Plus généralement, cette anecdote met en évidence que des gens peuvent très bien travailler sur un projet douteux non pas parce qu’ils ne sont pas conscients que le projet est douteux, mais parce qu’on les paye pour faire cela et qu’on ne leur demande pas leur avis scientifique ou éthique. Ceci met en doute le point 2 du raisonnement ci-dessus.

L’anecdote met par ailleurs en évidence le rôle des donneurs d’ordres et de la structure commerciale. On réalise des produits, des services, pour qu’ils soient commercialisés auprès de clients. Qui sont donc les clients des applications « miracles » du big data ?

Parmi les applications les plus controversées on trouve la police prédictive : on prétend trouver dans les données des signes avant-coureurs d’infractions. En France, le ministre de l’intérieur Bernard Cazeneuve faisait la promotion des « algorithmes » pour la détection des terroristes.

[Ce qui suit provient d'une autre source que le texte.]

/-!
# Disproof of `NearOneGluing` (crux `stmt-CriticalPhenomena-4574`) — standing adversary's work file

`NearOneGluing` is Kozma–Nitzan's Conjecture 3 (arXiv:2401.12397, p.15) typed over all finite
weighted graphs: `∀ ε > 0 ∃ δ > 0 ∀ n w A o b, P(o ↔ A) > 1-δ → (∀ a ∈ A, P(a ↔ b) > 1-δ) →
P(o ↔ b) > 1-ε`, with `P = prodBernoulli w` on `Set (Sym2 (Fin n))` and `↔ = openConn`.

## Findings (index; every `theorem` below is sorry-free unless its docstring says NEAR-MISS)

* §1 Toolkit: `openConn_self`, `openConn_trans`, `prodBernoulli_zero` (all weights 0 = point mass
  at `∅`), `real_openConn_zero`.
* §2 LOAD-BEARING hypotheses ("any proof must use H"):
  `nearOneGluing_false_without_relay` (drop `P(o ↔ A) > 1-δ`),
  `nearOneGluing_false_without_reliability` (drop `∀ a ∈ A, P(a ↔ b) > 1-δ`),
  `nearOneGluing_false_with_some_reliable` (weaken `∀ a ∈ A` to `∃ a ∈ A`).
  All three witnesses live on `Fin 2` with zero weights.
* §3 WHAT IS NOT LOAD-BEARING — the statement is TRUE for bounded relay sets:
  `nearOneGluing_of_card_le k` gives `δ = ε/(k+1)` for `|A| ≤ k` by the union bound
  `{o ↮ b} ⊆ {o ↮ A} ∪ ⋃_{a∈A} {a ↮ b}` (no FKG); `nearOneGluing_singleton` (`δ = ε/2`).
  Hence the ENTIRE content of the crux is uniformity in `|A|`.
* §4 HARRIS REDUCTION (the one general-graph tool): `real_compl_openConn_le_harris`
  (`P(o ↮ b) ≤ P(o ↮ A) + Σ_a P(o ↔ a) P(a ↮ b)`) and `nearOneGluing_of_mean_le K`
  (`δ = ε/(K+1)` whenever `Σ_{a∈A} P(o ↔ a) ≤ K`).  So a counterexample FAMILY needs
  `E|C(o) ∩ A| = Σ_a P(o ↔ a) > ε/δ - 1 → ∞` together with `P(o ↮ b) ≥ ε`: a heavy LOWER tail of
  `N = |C(o) ∩ A|` ("pocket with few fingers"; engine item stmt-4575).
* §5 EXACT small model (path `0 – 1 – 2`, both edges weight `p`): `real_openConn02_path = p²`,
  `real_openConn01_path = real_openConn12_path = p`.  Consequences:
  `not_nearOneGluingLossless` — the strengthening `δ = ε` is FALSE (`p = 7/10`, `ε = 1/2`);
  `unionBound_rate_sharp` — for `|A| = 1` no rate `δ = c ε` with `c > 1/2` works, so §3's
  `ε/2` is sharp; whether `δ = ε/2` works for EVERY `|A|` is exactly AdditiveGluing (stmt-4576).
* §7 VERTEX DELETION (C8) `real_offConn_compl_mul_le`: `P(a ↮ b avoiding o)·P(o ↮ b) ≤ P(a ↮ b)`
  and its set form `real_openConnIn_compl_mul_le` (`P(a ↮ b avoiding X)·P(X ↮ b) ≤ P(a ↮ b)`)
  (Harris on two decreasing events) ⇒ in a counterexample every relay is `(δ/ε)`-reliable in
  `G − o`; and `nearOneGluing_depth_one`: if every positive-weight neighbour of `o` is a relay
  (KN's "0 isolated in G ∖ A") the crux HOLDS with `δ = ε²/4` (conditioning on the star of `o`,
  cylinder/independence bookkeeping done in full).  Counterexamples need depth ≥ 2.
* §9 POCKET DECOMPOSITION (C6–C7 formal): `pocketEq A o W = {C_U(o) = W}` (relay-free pocket),
  `determinedBy_pocketEq` (pocket pairs), `determinedBy_linkEq` (W–A pairs), `pocket_bad_subset`
  (on the bad event some relay is linked and every linked relay fails avoiding W),
  `pocket_bad_le` (3-way disjoint-support independence + link-cylinder partition),
  `pocket_bad_mul_le : P(C_U(o)=W, bad)·P(W ↮ b) ≤ δ·P(C_U(o)=W)` and the global
  `bad_unreliablePocket_le : P(bad, P(C_U(o) ↮ b) ≥ r) ≤ δ/r` — the bad event lives on
  RELIABLE relay-free pockets; `pocket_bad_le_sqrt`, `bad_le_sum_sqrt` (Rényi-½ ENTROPY BOUND
  `P(bad) ≤ √δ · Σ_W √P(C_U(o)=W)`) and `bad_sq_le_card_support` (`P(bad)² ≤ δ · #pockets`):
  the residual crux is exactly an entropy bound for reliable relay-free pockets.
* §8 NORMAL FORM `nearOneGluing_iff_saturated`: WLOG `A = relSet w b δ` (all δ-reliable vertices),
  one hypothesis; so a counterexample's non-relays are all δ-unreliable.
* §6 (module docstring at the end) WHY IT RESISTS — informal, checked by hand: every natural
  gadget class tried (stars / hubs / `K_{2,M}` with a hub / spines and chains / spherically
  symmetric trees / near-sure lattices / disjoint petals or tentacles glued at `o` / ghost-field
  reliability) satisfies the crux with `P(o ↮ b) = O(δ log(1/δ))`; the obstruction is always the
  same: Harris makes `{o ↔ a}` and `{a ↮ b}` non-positively correlated for EACH `a`, so the bad
  event needs ≥ ε/δ near-disjoint "directions", and any mechanism making a relay reliable either
  merges relays into a bounded effective set or decouples their failures from `o`'s access.
  Certified numerical search over all weightings of `K_n`, `n ≤ 9` (kit jobs j005065/j005066,
  objectives F, G = AdditiveGluing slack, KN ratios R1, R2) is recorded in NOTES/evidence.

Cross-references (other units on this crux, read 2026-08-15T22:50Z): cdisprove-4575's Disproof.lean proves
`NoHeavyLowerTail ↔ NearOneGluing` (iff_nearOneGluing) and `KN Conj 1 ⇒ linear form (C = 3) ⇒ X`; ideator cards
`Cruxes/NearOneGluing/Ideas/{bhk-dyadic-thinning, independent-bad-world, sentinel-duality}.md` — in particular
bhk-dyadic-thinning claims (modulo vendoring van den Berg–Häggström–Kahn 2006) the |A|-free SINGLE-FINGER lemma
`P(|C(o) ∩ A'| = 1, o ↮ b) ≤ max_{a∈A'} P(a ↮ b)` (my random exact checks on n ≤ 6, graphs and 3-uniform hypergraphs:
0 violations in 9500 instances, local/sf_probe.py) and hence `P(o ↮ b) ≤ P(o ↮ A) + 16(1+log₂|A|)·max_a P(a ↮ b)`:
a counterexample at (ε, δ) would need `|A| ≥ 2^{ε/(16δ)-2}` and a harmonic footprint law `P(N = n, bad) ≈ δ/n` —
consistent with, and sharper than, the O(δ log) losses of every family in §6.

LANDED IN-TREE SINCE (lead prover-line-stmt-CriticalPhenomena-4574-0, 2026-08-16, Theorems/PercNearOneGluingNearOneGluing*.lean):
logGluing / windowBound / nearOneGluing_of_card_lt_two_pow (p72363, BHK-based: `P(o ↮ b) ≤ P(o ↮ A) + 16(1+log₂|A|) max_a P(a ↮ b)`),
depthOneGluing (p73927, KN Thm 4 in additive form ⊇ §7's depth_one), pocketBound (+Aux, p74619/p74223 ≈ §9's kernel),
nearOneGluing_of_pocketSupport (p73366), freshPocketAveraging (p73580), multiCopyFootprint (p73463), knLemma3i (p73538), singleFinger
(p71973), bhkLogSupermodular / bhkClusterAssociation / terminalSeparation (p71992/p71998/p72214).  Provers should cite THOSE; this file
keeps the adversary's self-contained versions (different proofs: first-exit/determinedBy route) plus the entropy forms of §9, which are
not in the tree.  Both registered lines are `line-dead` at crux-equivalent residuals (stub_doomWindow, stub_giantPocketsRare) — see the
`Targets` section at the end of this file.  Obstruction-side: Cruxes/NearOneGluing/BarrierSharedBit.md (Conj 3 FAILS in the shared-bit
hypercube model; a bond counterexample must simulate shared bits, which BK forbids for disjoint edges) sharpens §6 (C5).

Namespace of the crux: `Summit.CriticalPhenomena.PercolationContinuityZ3.Theses.PercNearOneGluing`.
-/

namespace Summit.CriticalPhenomena.PercolationContinuityZ3.Cruxes.NearOneGluing.Disproof

open MeasureTheory ProbabilityTheory
open Literature.Probability.LatticeModels Literature.Probability.Percolation
open Summit.CriticalPhenomena.PercolationContinuityZ3.Theses.PercNearOneGluing (NearOneGluing)

/-! ## §1 Toolkit -/

section Toolkit

variable {V : Type*}

/-- `{x ↔ x}` is the sure event. [folklore] -/
theorem openConn_self (x : V) : (openConn x x : Set (BondConfig V)) = Set.univ :=
  Set.eq_univ_of_forall fun _ => SimpleGraph.Reachable.refl _

/-- Gluing at a shared vertex: `{x ↔ y} ∩ {y ↔ z} ⊆ {x ↔ z}`. [folklore] -/
theorem openConn_trans {x y z : V} {ω : BondConfig V} (h1 : ω ∈ openConn x y)
    (h2 : ω ∈ openConn y z) : ω ∈ openConn x z :=
  SimpleGraph.Reachable.trans h1 h2

/-- In the empty configuration distinct vertices are not connected. [folklore] -/
theorem empty_notMem_openConn {x y : V} (h : x ≠ y) : (∅ : BondConfig V) ∉ openConn x y := by
  intro hr
  change (openGraph (∅ : BondConfig V)).Reachable x y at hr
  rw [openGraph, SimpleGraph.fromEdgeSet_empty, SimpleGraph.reachable_bot] at hr
  exact h hr

/-- All weights zero: `prodBernoulli 0` is the point mass at the empty configuration. [folklore] -/
theorem prodBernoulli_zero (ι : Type*) :
    prodBernoulli (fun _ : ι => (0 : unitInterval)) = Measure.dirac ∅ := by
  rw [prodBernoulli_const, setBernoulli_zero]

/-- With all weights zero, `P(x ↔ y) = 0` for `x ≠ y`. [folklore] -/
theorem real_openConn_zero {n : ℕ} {x y : Fin n} (h : x ≠ y) :
    (prodBernoulli (fun _ : Sym2 (Fin n) => (0 : unitInterval))).real (openConn x y) = 0 := by
  rw [prodBernoulli_zero, measureReal_def, Measure.dirac_apply,
    Set.indicator_of_notMem (empty_notMem_openConn h)]
  simp

end Toolkit

/-! ## §2 Load-bearing hypotheses -/

/-- `NearOneGluing` with the RELAY hypothesis `P(o ↔ A) > 1 - δ` dropped. -/
def NearOneGluingWithoutRelay : Prop :=
  ∀ ε : ℝ, 0 < ε → ∃ δ : ℝ, 0 < δ ∧ ∀ (n : ℕ) (w : Sym2 (Fin n) → unitInterval)
    (A : Finset (Fin n)) (o b : Fin n),
    (∀ a ∈ A, 1 - δ < (prodBernoulli w).real (openConn a b)) →
      1 - ε < (prodBernoulli w).real (openConn o b)

/-- Any proof must use the relay hypothesis: without it the statement fails already on two
vertices with no open edge, `A = {b}` (a perfectly reliable, nonempty relay set), `ε = 1/2`.
[folklore] -/
theorem nearOneGluing_false_without_relay : ¬ NearOneGluingWithoutRelay := by
  intro h
  obtain ⟨δ, hδ, h⟩ := h (1 / 2) (by norm_num)
  have key := h 2 (fun _ => 0) {1} 0 1 (by
    intro a ha
    rw [Finset.mem_singleton] at ha
    subst ha
    rw [openConn_self, probReal_univ]
    linarith)
  rw [real_openConn_zero (by decide)] at key
  linarith

/-- `NearOneGluing` with the RELIABILITY hypothesis `∀ a ∈ A, P(a ↔ b) > 1 - δ` dropped. -/
def NearOneGluingWithoutReliability : Prop :=
  ∀ ε : ℝ, 0 < ε → ∃ δ : ℝ, 0 < δ ∧ ∀ (n : ℕ) (w : Sym2 (Fin n) → unitInterval)
    (A : Finset (Fin n)) (o b : Fin n),
    1 - δ < (prodBernoulli w).real (⋃ a ∈ A, openConn o a) →
      1 - ε < (prodBernoulli w).real (openConn o b)

/-- Any proof must use the reliability hypothesis: without it, two vertices with no open edge,
`A = {o}` (so `P(o ↔ A) = 1`), `ε = 1/2`. [folklore] -/
theorem nearOneGluing_false_without_reliability : ¬ NearOneGluingWithoutReliability := by
  intro h
  obtain ⟨δ, hδ, h⟩ := h (1 / 2) (by norm_num)
  have key := h 2 (fun _ => 0) {0} 0 1 (by
    rw [Finset.set_biUnion_singleton, openConn_self, probReal_univ]
    linarith)
  rw [real_openConn_zero (by decide)] at key
  linarith

/-- `NearOneGluing` with reliability required of SOME relay vertex only (`∃ a ∈ A` in place of
`∀ a ∈ A`). -/
def NearOneGluingWithSomeReliable : Prop :=
  ∀ ε : ℝ, 0 < ε → ∃ δ : ℝ, 0 < δ ∧ ∀ (n : ℕ) (w : Sym2 (Fin n) → unitInterval)
    (A : Finset (Fin n)) (o b : Fin n),
    1 - δ < (prodBernoulli w).real (⋃ a ∈ A, openConn o a) →
      (∃ a ∈ A, 1 - δ < (prodBernoulli w).real (openConn a b)) →
        1 - ε < (prodBernoulli w).real (openConn o b)

/-- Reliability of EVERY relay vertex is load-bearing: with `A = {o, b}` on two vertices and no
open edge, `o` reaches `A` surely (at `o`) and some relay (`b`) reaches `b` surely, yet
`P(o ↔ b) = 0`. [folklore] -/
theorem nearOneGluing_false_with_some_reliable : ¬ NearOneGluingWithSomeReliable := by
  intro h
  obtain ⟨δ, hδ, h⟩ := h (1 / 2) (by norm_num)
  have hU : (⋃ a ∈ ({0, 1} : Finset (Fin 2)), (openConn (0 : Fin 2) a : Set (BondConfig (Fin 2))))
      = Set.univ := by
    apply Set.eq_univ_of_forall
    intro ω
    exact Set.mem_iUnion₂.2 ⟨0, by simp, by rw [openConn_self]; trivial⟩
  have key := h 2 (fun _ => 0) {0, 1} 0 1 (by rw [hU, probReal_univ]; linarith)
    ⟨1, by simp, by rw [openConn_self, probReal_univ]; linarith⟩
  rw [real_openConn_zero (by decide)] at key
  linarith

Un ingénieur technolâtre ? Pas du tout : il est diplômé d’un institut d’études politiques, où (mais peut-être suis-je naïf de le penser) on étudie les sciences politiques et sociales. S’il avait été ingénieur, peut-être aurait-il d’ailleurs été plus sensible aux critiques portant sur le taux de faux positifs, qui exigent peut-être une compréhension minimale du calcul des probabilités.

Plus généralement, celles et ceux qui décident de l’achat de logiciels de justice ou de police prédictive ont il me semble le plus souvent suivi des formations de sciences politiques ou de droit, et rarement des formations scientifiques et techniques. On est donc en droit de se demander si ces formations, pourtant tournées vers les humanités plus que vers les sciences ou la technique, donnent une capacité particulière à faire preuve d’esprit critique devant des propositions technologiques. Le point 3 ci-dessus mériterait donc clarification.

Revenons donc à la « phrénologie 2.0 ». Dans sa thèse, Églantine Schmitt dit :

La naturalisation des objets des sciences de la culture, telles que la criminalité (Xiaolin Wu et Zhang 2016) ou l’orientation sexuelle (Wang et Kosinski 2017) revient à un retour à la phrénologie et à une négation sommaire des résultats des sciences de la culture dans leur ensemble.

Si Wu et Zhang sont effectivement dans un département d’ingénierie informatique d’une université shangaïenne, Wang et Kosinski sont dans une graduate school of business et ont publié leur article au Journal of Personality and Social Psychology, publiée par l’American psychological association. Il ne s’agit donc pas là d’une publication dans une revue d’ingénieurs ou de chercheurs en informatique, que l’on pourrait soupçonner d’inculture en matière de sciences humaines.

Ainsi, le raisonnement de ma collègue me semble pécher sur plusieurs points. Pour moi — et je conçois que l’on puisse ne pas être d’accord avec mon point de vue — le problème n’est pas l’inculture supposée des « techniciens », l’immense attraction que les donneurs d’ordres ressentent pour des solutions magiques qui peuvent réduire les coûts et les délais d’activités habituellement assurées par des humains. Ces donneurs d’ordres, qui ont suivi des formations plutôt sciences politiques, ne semblent pas faire preuve d’un esprit critique supérieur à ceux qui dans le public ont suivi des formations plus techniques ou scientifiques.

Peut-être m’objectera-t-on que les instituts d’études politiques, pourtant surnommés « Sciences Po », ne délivrent pas une formation sérieuse en sciences politiques, humaines et sociales. Je ne suis pas qualifié pour en juger.